THE SUPREME COURT WILL SOON DECIDE: If a social media censures you for your viewpoint – does that violate the First Amendment? If laws tell Social Media companies they must publish your viewpoint…is the company's First Amendment rights violated?
We all say we want free speech. But if you own a private company can the government tell you what it can and cannot post? Are social media companies the public square…common carriers…or…private companies that can choose their own content?
That is the question before the Supreme Court. In this episode, Bob talks with Supreme Court scholar Eugene Volokh:
Facts of the case
The State of Texas enacted HB 20 to regulate large social media platforms, such as Facebook, X (formerly known as Twitter), and YouTube. The law purports to prohibit large social media platforms from censoring speech based on the viewpoint of the speaker.
NetChoice and the Computer & Communications Industry Association filed a lawsuit against the Attorney General of Texas, challenging two provisions of the law as unconstitutional: (1) Section 7, which prohibits viewpoint-based censorship of users’ posts, except for content that incites criminal activity or is unlawful. (2) Section 2, which requires platforms to disclose how they moderate and promote content, publish an “acceptable use policy,” and maintain a complaint-and-appeal system for their users.

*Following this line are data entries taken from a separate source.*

import Summits.AtomisticToContinuum.Crystallization.Theorems.FrustratedLawDichotomyCellArithTaylor
import Summits.AtomisticToContinuum.Crystallization.Theorems.FrustratedLawDichotomyCellMetric

/-!
# FrustratedLawDichotomy · crux `AperiodicFrustratedLawGap` (stmt-AtomisticToContinuum-27623) — CELL-ARITH, the «genuinely 2-D»
# readings (critic r1772 (B), last clause): a COORDINATE BOX of a label vector ⟶ an `S²`-scaled reading of its Gram square ⟶ a norm
# witness (the NASH number `nn` of a label WITH interior neighbours), the host-force PAIRING terms `ψ(t)·g` of the `hf` column, and
# the coordinates of (252) `linLab` (decomp-a2c hand-1 g53; multipliers in the label frame per lens-5 AMEND l.9363)

Layout-free (no lists): the K-file evaluates (252) `nashVecLab` coordinate by coordinate as a signed sum of the terms read here and
feeds the two packaged conclusions.

* §1 `pairLo/pairHi` — four-corner readings at scale `S²` of a product of two scale-`S` readings; ★ `gramHiZ2 Glo Ghi WL WH`
  (`gramLoZ2`) — `S²·gram G W W ≤ gramHiZ2` from `WL i ≤ S·W i ≤ WH i` and an exact entrywise box `Glo ≤ G ≤ Ghi`
  ((252) `gram`; nine `cornerHi`'s of `…CellArithTaylor`); ★ `norm_posL_le_of_gramHiZ2` — `gramHiZ2 ≤ S²·b² ⇒ ‖posL F W‖ ≤ b`
  (the (251) `hnn` number `b` by ONE decidable integer comparison, via (252) `norm_posL_le` + `nashVec_posL`);
* §2 ★ `pairing_le_cornerHi` / `cornerLo_le_pairing` — `S·(ψ(t)·g) ≤ cornerHi (psiLoZ S lo hi) (psiHiZ S lo hi) glo ghi` on
  `lo ≤ t ≤ hi`, `glo ≤ g ≤ ghi` (one term of (252) `inner_posL_sum_ljBondForce`), and `le_finsetSum_readings` (a `Finset` sum of
  upper readings), so the `hf` column entry is a sum of `cornerHi`'s plus `‖Y‖·psiTail` (read by `…CellArithTails.le_psiTailHiZ`);
* §3 ★ `linLabLoZ/linLabHiZ` — readings of the coordinates of (252) `linLab G z y` from the `ψ`/`ψ′` window readings of
  `…CellArithLJ`, the exact interval of `g(z, y)` and the exact rational coordinates `y i`, `z i` (`linLabLoZ_le`, `le_linLabHiZ`);
  `smulCoordLo/Hi` for the leading term `ψ(g(a,a))·a i` of `nashVecLab`.

Plain computable `def`s (`ℤ`/`ℚ`), no instance / notation / option; imports `…CellArithTaylor` + (252) `…CellMetric`; 0 sorry.  Tags: [folklore].
-/

namespace Summit.AtomisticToContinuum.Crystallization.Theorems.FrustratedLawDichotomyCellArithGram

open scoped BigOperators
open Summit.AtomisticToContinuum.Crystallization.Theorems.FrustratedLawDichotomyCoherentFloorAlgebra (psiT psiT1)
open Summit.AtomisticToContinuum.Crystallization.Theorems.FrustratedLawDichotomyCellEnclosures (mul_le_of_corners corners_le_mul)
open Summit.AtomisticToContinuum.Crystallization.Theorems.FrustratedLawDichotomyCellMetric (posL gram norm_posL_le linLab)
open Summit.AtomisticToContinuum.Crystallization.Theorems.FrustratedLawDichotomyCellArith
open Summit.AtomisticToContinuum.Crystallization.Theorems.FrustratedLawDichotomyCellArithLJ
open Summit.AtomisticToContinuum.Crystallization.Theorems.FrustratedLawDichotomyCellArithTaylor (cornerLo cornerHi le_cornerHi cornerLo_le)

/-! ## §1 Products of readings, the Gram square of a coordinate box, the norm witness -/

/-- lower four-corner bound, at scale `S²`, of a product of two scale-`S` readings. [folklore] -/
def pairLo (aL aH bL bH : ℤ) : ℤ := min (min (aL * bL) (aL * bH)) (min (aH * bL) (aH * bH))

/-- upper four-corner bound, at scale `S²`, of a product of two scale-`S` readings. [folklore] -/
def pairHi (aL aH bL bH : ℤ) : ℤ := max (max (aL * bL) (aL * bH)) (max (aH * bL) (aH * bH))

/-- `pairLo ≤ S²·(x·y)`. [folklore] -/
theorem pairLo_le {S aL aH bL bH : ℤ} {x y : ℝ} (ha1 : (aL : ℝ) ≤ S * x) (ha2 : S * x ≤ (aH : ℝ)) (hb1 : (bL : ℝ) ≤ S * y)
    (hb2 : S * y ≤ (bH : ℝ)) : ((pairLo aL aH bL bH : ℤ) : ℝ) ≤ ((S ^ 2 : ℤ) : ℝ) * (x * y) := by
  have W := corners_le_mul ha1 ha2 hb1 hb2
  have e : ((S ^ 2 : ℤ) : ℝ) * (x * y) = (S * x) * (S * y) := by push_cast; ring
  rw [e]; unfold pairLo; push_cast; exact W

/-- `S²·(x·y) ≤ pairHi`. [folklore] -/
theorem le_pairHi {S aL aH bL bH : ℤ} {x y : ℝ} (ha1 : (aL : ℝ) ≤ S * x) (ha2 : S * x ≤ (aH : ℝ)) (hb1 : (bL : ℝ) ≤ S * y)
    (hb2 : S * y ≤ (bH : ℝ)) : ((S ^ 2 : ℤ) : ℝ) * (x * y) ≤ ((pairHi aL aH bL bH : ℤ) : ℝ) := by
  have W := mul_le_of_corners ha1 ha2 hb1 hb2
  have e : ((S ^ 2 : ℤ) : ℝ) * (x * y) = (S * x) * (S * y) := by push_cast; ring
  rw [e]; unfold pairHi; push_cast; exact W

/-- ★ UPPER reading at scale `S²` of `gram G W W` from a coordinate box of readings and an exact entry box of `G`. [folklore] -/
def gramHiZ2 (Glo Ghi : Fin 3 → Fin 3 → ℚ) (WL WH : Fin 3 → ℤ) : ℤ :=
  ∑ i, ∑ j, cornerHi (pairLo (WL i) (WH i) (WL j) (WH j)) (pairHi (WL i) (WH i) (WL j) (WH j)) (Glo i j) (Ghi i j)

/-- LOWER reading at scale `S²` of `gram G W W` (same data). [folklore] -/
def gramLoZ2 (Glo Ghi : Fin 3 → Fin 3 → ℚ) (WL WH : Fin 3 → ℤ) : ℤ :=
  ∑ i, ∑ j, cornerLo (pairLo (WL i) (WH i) (WL j) (WH j)) (pairHi (WL i) (WH i) (WL j) (WH j)) (Glo i j) (Ghi i j)

section Gram

variable {S : ℤ} {G : Matrix (Fin 3) (Fin 3) ℝ} {Glo Ghi : Fin 3 → Fin 3 → ℚ} {W : Fin 3 → ℝ} {WL WH : Fin 3 → ℤ}

/-- ★ `S²·gram G W W ≤ gramHiZ2 Glo Ghi WL WH`. [folklore] -/
theorem le_gramHiZ2 (hlo : ∀ i j, ((Glo i j : ℚ) : ℝ) ≤ G i j) (hhi : ∀ i j, G i j ≤ ((Ghi i j : ℚ) : ℝ))
    (h1 : ∀ i, ((WL i : ℤ) : ℝ) ≤ S * W i) (h2 : ∀ i, S * W i ≤ ((WH i : ℤ) : ℝ)) :
    ((S ^ 2 : ℤ) : ℝ) * gram G W W ≤ ((gramHiZ2 Glo Ghi WL WH : ℤ) : ℝ) := by
  unfold gram gramHiZ2
  rw [Finset.mul_sum]; push_cast
  refine Finset.sum_le_sum fun i _ => ?_
  rw [Finset.mul_sum]
  refine Finset.sum_le_sum fun j _ => ?_
  have e : ((S ^ 2 : ℤ) : ℝ) * (G i j * (W i * W j)) = ((S ^ 2 : ℤ) : ℝ) * ((W i * W j) * G i j) := by ring
  have h := le_cornerHi (S := S ^ 2) (pairLo_le (h1 i) (h2 i) (h1 j) (h2 j)) (le_pairHi (h1 i) (h2 i) (h1 j) (h2 j))
    (hlo i j) (hhi i j)
  push_cast at e h ⊢
  rw [e]; exact h

/-- ★ `gramLoZ2 Glo Ghi WL WH ≤ S²·gram G W W`. [folklore] -/
theorem gramLoZ2_le (hlo : ∀ i j, ((Glo i j : ℚ) : ℝ) ≤ G i j) (hhi : ∀ i j, G i j ≤ ((Ghi i j : ℚ) : ℝ))
    (h1 : ∀ i, ((WL i : ℤ) : ℝ) ≤ S * W i) (h2 : ∀ i, S * W i ≤ ((WH i : ℤ) : ℝ)) :
    ((gramLoZ2 Glo Ghi WL WH : ℤ) : ℝ) ≤ ((S ^ 2 : ℤ) : ℝ) * gram G W W := by
  unfold gram gramLoZ2
  rw [Finset.mul_sum]; push_cast
  refine Finset.sum_le_sum fun i _ => ?_
  rw [Finset.mul_sum]
  refine Finset.sum_le_sum fun j _ => ?_
  have e : ((S ^ 2 : ℤ) : ℝ) * (G i j * (W i * W j)) = ((S ^ 2 : ℤ) : ℝ) * ((W i * W j) * G i j) := by ring
  have h := cornerLo_le (S := S ^ 2) (pairLo_le (h1 i) (h2 i) (h1 j) (h2 j)) (le_pairHi (h1 i) (h2 i) (h1 j) (h2 j))
    (hlo i j) (hhi i j)
  push_cast at e h ⊢
  rw [e]; exact h

end Gram

/-- ★ THE NORM WITNESS: for the cell matrix `F` with `Glo ≤ FᵀF ≤ Ghi`, a coordinate box of readings of `W`, and a rational `b ≥ 0`
with `gramHiZ2 ≤ S²·b²` (ONE decidable comparison), `‖posL F W‖ ≤ b` — with `W = nashVecLab …` and (252) `nashVec_posL` this is the
(251) `hnn` entry of a label with interior neighbours. [folklore] -/
theorem norm_posL_le_of_gramHiZ2 {S : ℤ} (F : Matrix (Fin 3) (Fin 3) ℝ) {Glo Ghi : Fin 3 → Fin 3 → ℚ} {W : Fin 3 → ℝ}
    {WL WH : Fin 3 → ℤ} {b : ℚ} (hS : 0 < S) (hlo : ∀ i j, ((Glo i j : ℚ) : ℝ) ≤ (F.transpose * F) i j)
    (hhi : ∀ i j, (F.transpose * F) i j ≤ ((Ghi i j : ℚ) : ℝ)) (h1 : ∀ i, ((WL i : ℤ) : ℝ) ≤ S * W i)
    (h2 : ∀ i, S * W i ≤ ((WH i : ℤ) : ℝ)) (hb : 0 ≤ b) (hcert : ((gramHiZ2 Glo Ghi WL WH : ℤ) : ℚ) ≤ (S : ℚ) ^ 2 * b ^ 2) :
    ‖posL F W‖ ≤ (b : ℝ) := by
  have hS' : (0 : ℝ) < (S : ℝ) ^ 2 := by positivity
  have h := le_gramHiZ2 hlo hhi h1 h2
  have hc : ((gramHiZ2 Glo Ghi WL WH : ℤ) : ℝ) ≤ (S : ℝ) ^ 2 * (b : ℝ) ^ 2 := by exact_mod_cast hcert
  push_cast at h
  refine norm_posL_le F (by exact_mod_cast hb) ?_
  nlinarith

/-! ## §2 The host-force pairing terms -/

/-- ★ one pairing term: `lo ≤ t ≤ hi`, `glo ≤ g ≤ ghi ⇒ S·(ψ(t)·g) ≤ cornerHi (psiLoZ S lo hi) (psiHiZ S lo hi) glo ghi`. [folklore] -/
theorem pairing_le_cornerHi {S : ℤ} {lo hi glo ghi : ℚ} {t g : ℝ} (hS : 0 < S) (h0 : 0 < lo) (h1 : (lo : ℝ) ≤ t)
    (h2 : t ≤ (hi : ℝ)) (hg1 : (glo : ℝ) ≤ g) (hg2 : g ≤ (ghi : ℝ)) :
    S * (psiT t * g) ≤ ((cornerHi (psiLoZ S lo hi) (psiHiZ S lo hi) glo ghi : ℤ) : ℝ) :=
  le_cornerHi (psiLoZ_le hS h0 h1 h2) (le_psiHiZ hS h0 h1 h2) hg1 hg2

/-- ★ one pairing term from below: `cornerLo (psiLoZ …) (psiHiZ …) glo ghi ≤ S·(ψ(t)·g)`. [folklore] -/
theorem cornerLo_le_pairing {S : ℤ} {lo hi glo ghi : ℚ} {t g : ℝ} (hS : 0 < S) (h0 : 0 < lo) (h1 : (lo : ℝ) ≤ t)
    (h2 : t ≤ (hi : ℝ)) (hg1 : (glo : ℝ) ≤ g) (hg2 : g ≤ (ghi : ℝ)) :
    ((cornerLo (psiLoZ S lo hi) (psiHiZ S lo hi) glo ghi : ℤ) : ℝ) ≤ S * (psiT t * g) :=
  cornerLo_le (psiLoZ_le hS h0 h1 h2) (le_psiHiZ hS h0 h1 h2) hg1 hg2

/-- a `Finset` sum of upper readings is an upper reading of the sum (the `hf` column is such a sum). [folklore] -/
theorem le_finsetSum_readings {α : Type*} (S : ℤ) (s : Finset α) (f : α → ℝ) (T : α → ℤ)
    (h : ∀ a ∈ s, S * f a ≤ ((T a : ℤ) : ℝ)) : S * ∑ a ∈ s, f a ≤ ((∑ a ∈ s, T a : ℤ) : ℝ) := by
  rw [Finset.mul_sum]; push_cast; exact Finset.sum_le_sum h

/-- a `Finset` sum of lower readings is a lower reading of the sum. [folklore] -/
theorem finsetSum_readings_le {α : Type*} (S : ℤ) (s : Finset α) (f : α → ℝ) (T : α → ℤ)
    (h : ∀ a ∈ s, ((T a : ℤ) : ℝ) ≤ S * f a) : ((∑ a ∈ s, T a : ℤ) : ℝ) ≤ S * ∑ a ∈ s, f a := by
  rw [Finset.mul_sum]; push_cast; exact Finset.sum_le_sum h

/-! ## §3 Coordinates of `linLab` and of the leading term of `nashVecLab` -/

/-- lower reading of `c·x` for an exact rational `c` of EITHER sign from a reading interval of `x` (two corners). [folklore] -/
def smulCoordLo (XL XH : ℤ) (c : ℚ) : ℤ := min ⌊c * (XL : ℚ)⌋ ⌊c * (XH : ℚ)⌋

/-- upper reading of `c·x` for an exact rational `c` of either sign. [folklore] -/
def smulCoordHi (XL XH : ℤ) (c : ℚ) : ℤ := max ⌈c * (XL : ℚ)⌉ ⌈c * (XH : ℚ)⌉

/-- `smulCoordLo ≤ S·(x·c)`. [folklore] -/
theorem smulCoordLo_le {S XL XH : ℤ} {c : ℚ} {x : ℝ} (h1 : (XL : ℝ) ≤ S * x) (h2 : S * x ≤ (XH : ℝ)) :
    ((smulCoordLo XL XH c : ℤ) : ℝ) ≤ S * (x * (c : ℝ)) := by
  have h := cornerLo_le (glo := c) (ghi := c) h1 h2 le_rfl le_rfl
  refine le_trans ?_ h
  unfold smulCoordLo cornerLo; push_cast
  simp only [min_self, le_refl]

/-- `S·(x·c) ≤ smulCoordHi`. [folklore] -/
theorem le_smulCoordHi {S XL XH : ℤ} {c : ℚ} {x : ℝ} (h1 : (XL : ℝ) ≤ S * x) (h2 : S * x ≤ (XH : ℝ)) :
    S * (x * (c : ℝ)) ≤ ((smulCoordHi XL XH c : ℤ) : ℝ) := by
  have h := le_cornerHi (glo := c) (ghi := c) h1 h2 le_rfl le_rfl
  refine h.trans ?_
  unfold smulCoordHi cornerHi; push_cast
  simp only [max_self, le_refl]

/-- ★ LOWER reading of coordinate `i` of (252) `linLab G z y = ψ(g z z)·y + (2·g(z,y)·ψ′(g z z))·z`: the `ψ` window `[lo, hi]` of
`g z z`, the exact interval `[glo, ghi]` of `g(z, y)`, the exact rationals `y i`, `z i`. [folklore] -/
def linLabLoZ (S : ℤ) (lo hi glo ghi yi zi : ℚ) : ℤ :=
  smulCoordLo (psiLoZ S lo hi) (psiHiZ S lo hi) yi
    + cornerLo (psi1LoZ S lo hi) (psi1HiZ S lo hi) (min (2 * glo * zi) (2 * ghi * zi)) (max (2 * glo * zi) (2 * ghi * zi))

/-- ★ UPPER reading of coordinate `i` of `linLab G z y`. [folklore] -/
def linLabHiZ (S : ℤ) (lo hi glo ghi yi zi : ℚ) : ℤ :=
  smulCoordHi (psiLoZ S lo hi) (psiHiZ S lo hi) yi
    + cornerHi (psi1LoZ S lo hi) (psi1HiZ S lo hi) (min (2 * glo * zi) (2 * ghi * zi)) (max (2 * glo * zi) (2 * ghi * zi))

section LinLab

variable {S : ℤ} {G : Matrix (Fin 3) (Fin 3) ℝ} {z y : Fin 3 → ℝ} {lo hi glo ghi : ℚ} {yq zq : Fin 3 → ℚ} {i : Fin 3}

/-- the exact interval of `2·g(z,y)·z i` from that of `g(z,y)` and the rational `z i` (either sign). -/
theorem two_mul_mem (hg1 : (glo : ℝ) ≤ gram G z y) (hg2 : gram G z y ≤ (ghi : ℝ)) (hz : z i = (zq i : ℝ)) :
    ((min (2 * glo * zq i) (2 * ghi * zq i) : ℚ) : ℝ) ≤ 2 * gram G z y * z i
      ∧ 2 * gram G z y * z i ≤ ((max (2 * glo * zq i) (2 * ghi * zq i) : ℚ) : ℝ) := by
  rw [hz]; push_cast
  rcases le_total 0 ((zq i : ℚ) : ℝ) with hc | hc
  · constructor
    · exact (min_le_left _ _).trans (by nlinarith)
    · exact le_trans (by nlinarith) (le_max_right _ _)
  · constructor
    · exact (min_le_right _ _).trans (by nlinarith)
    · exact le_trans (by nlinarith) (le_max_left _ _)

/-- ★ `linLabLoZ ≤ S·(linLab G z y) i`. [folklore] -/
theorem linLabLoZ_le (hS : 0 < S) (h0 : 0 < lo) (h1 : (lo : ℝ) ≤ gram G z z) (h2 : gram G z z ≤ (hi : ℝ))
    (hg1 : (glo : ℝ) ≤ gram G z y) (hg2 : gram G z y ≤ (ghi : ℝ)) (hy : y i = (yq i : ℝ)) (hz : z i = (zq i : ℝ)) :
    ((linLabLoZ S lo hi glo ghi (yq i) (zq i) : ℤ) : ℝ) ≤ S * linLab G z y i := by
  have A := smulCoordLo_le (c := yq i) (psiLoZ_le hS h0 h1 h2) (le_psiHiZ hS h0 h1 h2)
  obtain ⟨m1, m2⟩ := two_mul_mem hg1 hg2 hz
  have B := cornerLo_le (psi1LoZ_le hS h0 h1 h2) (le_psi1HiZ hS h0 h1 h2) m1 m2
  unfold linLabLoZ
  have e : S * linLab G z y i = S * (psiT (gram G z z) * (yq i : ℝ)) + S * (psiT1 (gram G z z) * (2 * gram G z y * z i)) := by
    simp only [linLab, Pi.add_apply, Pi.smul_apply, smul_eq_mul, hy]; ring
  rw [e]; push_cast; exact add_le_add A B

/-- ★ `S·(linLab G z y) i ≤ linLabHiZ`. [folklore] -/
theorem le_linLabHiZ (hS : 0 < S) (h0 : 0 < lo) (h1 : (lo : ℝ) ≤ gram G z z) (h2 : gram G z z ≤ (hi : ℝ))
    (hg1 : (glo : ℝ) ≤ gram G z y) (hg2 : gram G z y ≤ (ghi : ℝ)) (hy : y i = (yq i : ℝ)) (hz : z i = (zq i : ℝ)) :
    S * linLab G z y i ≤ ((linLabHiZ S lo hi glo ghi (yq i) (zq i) : ℤ) : ℝ) := by
  have A := le_smulCoordHi (c := yq i) (psiLoZ_le hS h0 h1 h2) (le_psiHiZ hS h0 h1 h2)
  obtain ⟨m1, m2⟩ := two_mul_mem hg1 hg2 hz
  have B := le_cornerHi (psi1LoZ_le hS h0 h1 h2) (le_psi1HiZ hS h0 h1 h2) m1 m2
  unfold linLabHiZ
  have e : S * linLab G z y i = S * (psiT (gram G z z) * (yq i : ℝ)) + S * (psiT1 (gram G z z) * (2 * gram G z y * z i)) := by
    simp only [linLab, Pi.add_apply, Pi.smul_apply, smul_eq_mul, hy]; ring
  rw [e]; push_cast; exact add_le_add A B

/-- ★ the leading term of `nashVecLab`: readings of `(ψ(g(a,a))·a) i` from the `ψ` window and the rational `a i`. [folklore] -/
theorem smul_coord_mem (hS : 0 < S) (h0 : 0 < lo) (h1 : (lo : ℝ) ≤ gram G z z) (h2 : gram G z z ≤ (hi : ℝ))
    (hz : z i = (zq i : ℝ)) :
    ((smulCoordLo (psiLoZ S lo hi) (psiHiZ S lo hi) (zq i) : ℤ) : ℝ) ≤ S * (psiT (gram G z z) • z) i
      ∧ S * (psiT (gram G z z) • z) i ≤ ((smulCoordHi (psiLoZ S lo hi) (psiHiZ S lo hi) (zq i) : ℤ) : ℝ) := by
  have A := smulCoordLo_le (c := zq i) (psiLoZ_le hS h0 h1 h2) (le_psiHiZ hS h0 h1 h2)
  have B := le_smulCoordHi (c := zq i) (psiLoZ_le hS h0 h1 h2) (le_psiHiZ hS h0 h1 h2)
  simp only [Pi.smul_apply, smul_eq_mul, hz]
  exact ⟨A, B⟩

end LinLab

end Summit.AtomisticToContinuum.Crystallization.Theorems.FrustratedLawDichotomyCellArithGram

The district court issued a preliminary injunction, holding that Section 7 and Section 2 are facially unconstitutional. The court argued that social media platforms have some level of editorial discretion protected by the First Amendment, and HB 20 interferes with that discretion. On appeal, the U.S. Court of Appeals for the Fifth Circuit reversed, rejecting the idea that large corporations have a “freewheeling” First Amendment right to censor what people say. It reasoned that HB 20 does not regulate the platforms’ speech but protects other people’s speech and regulates the platforms’ conduct.
Question:
Do Texas HB 20’s provisions prohibiting social media platforms from censoring users’ content and imposing stringent disclosure requirements violate the First Amendment?
Our guest:
Eugene Volokh teaches First Amendment law and a First Amendment amicus brief clinic at UCLA School of Law, where he has also often taught copyright law, criminal law, tort law, and a seminar on firearms regulation policy.

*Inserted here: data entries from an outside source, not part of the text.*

/-
Copyright (c) 2026 the pub-hodgecm-mathlib formalisation cell (harness21).  Prover seat hodgecm-mathlib-K2Liu-p09 (g5): Track B «K2-LIT»,
hLiu418 = stmt-HodgeConjecture-24832; LEAD F0P6-plan RULINGS M-156m∕o, M-157a (4)∕c∕m «A7 = GK COCYCLE ROAD», file B7 (non-split place).
-/
import Summits.HodgeConjecture.HodgeConjecture.Theorems.K2LiuA7NormalisedRegularityMajorant   -- ★ B7-M2 (+ B7-M1, the chain, B7-S)
import Summits.HodgeConjecture.HodgeConjecture.Theorems.K2LiuSiegelIntertwiningCocycle      -- ★ B4d-3
import Summits.HodgeConjecture.HodgeConjecture.Theorems.K2LiuA7NormaliserAlgebra            -- ★ B7-prep `eq_aNorm_two_mul`, `isQRationalRegularAt_normalisedFactor`
import Summits.HodgeConjecture.HodgeConjecture.Theorems.K2LiuFlatSiegelFamilies             -- ★ B2 (p14) `exists_uniform_level`, `isQRationalRegularAt_apply_of_flat`
import Literature.NumberTheory.Automorphic.AdelicSecondCountable                           -- ★ `secondCountableTopology_adicCompletion`
import HarnessLib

Before coming to UCLA, he clerked for Justice Sandra Day O'Connor on the U.S. Supreme Court and for Judge Alex Kozinski on the U.S. Court of Appeals for the Ninth Circuit.
Volokh is the author of the textbooks The First Amendment and Related Statutes (6th ed. 2016), and Academic Legal Writing (5th ed. 2013), as well as over 90 law review articles. He is a member of The American Law Institute, a member of the American Heritage Dictionary Usage Panel, and the founder and coauthor of The Volokh Conspiracy, a leading legal blog. His law review articles have been cited by opinions in eight Supreme Court cases and several hundred court opinions in total, as well as several thousand scholarly articles.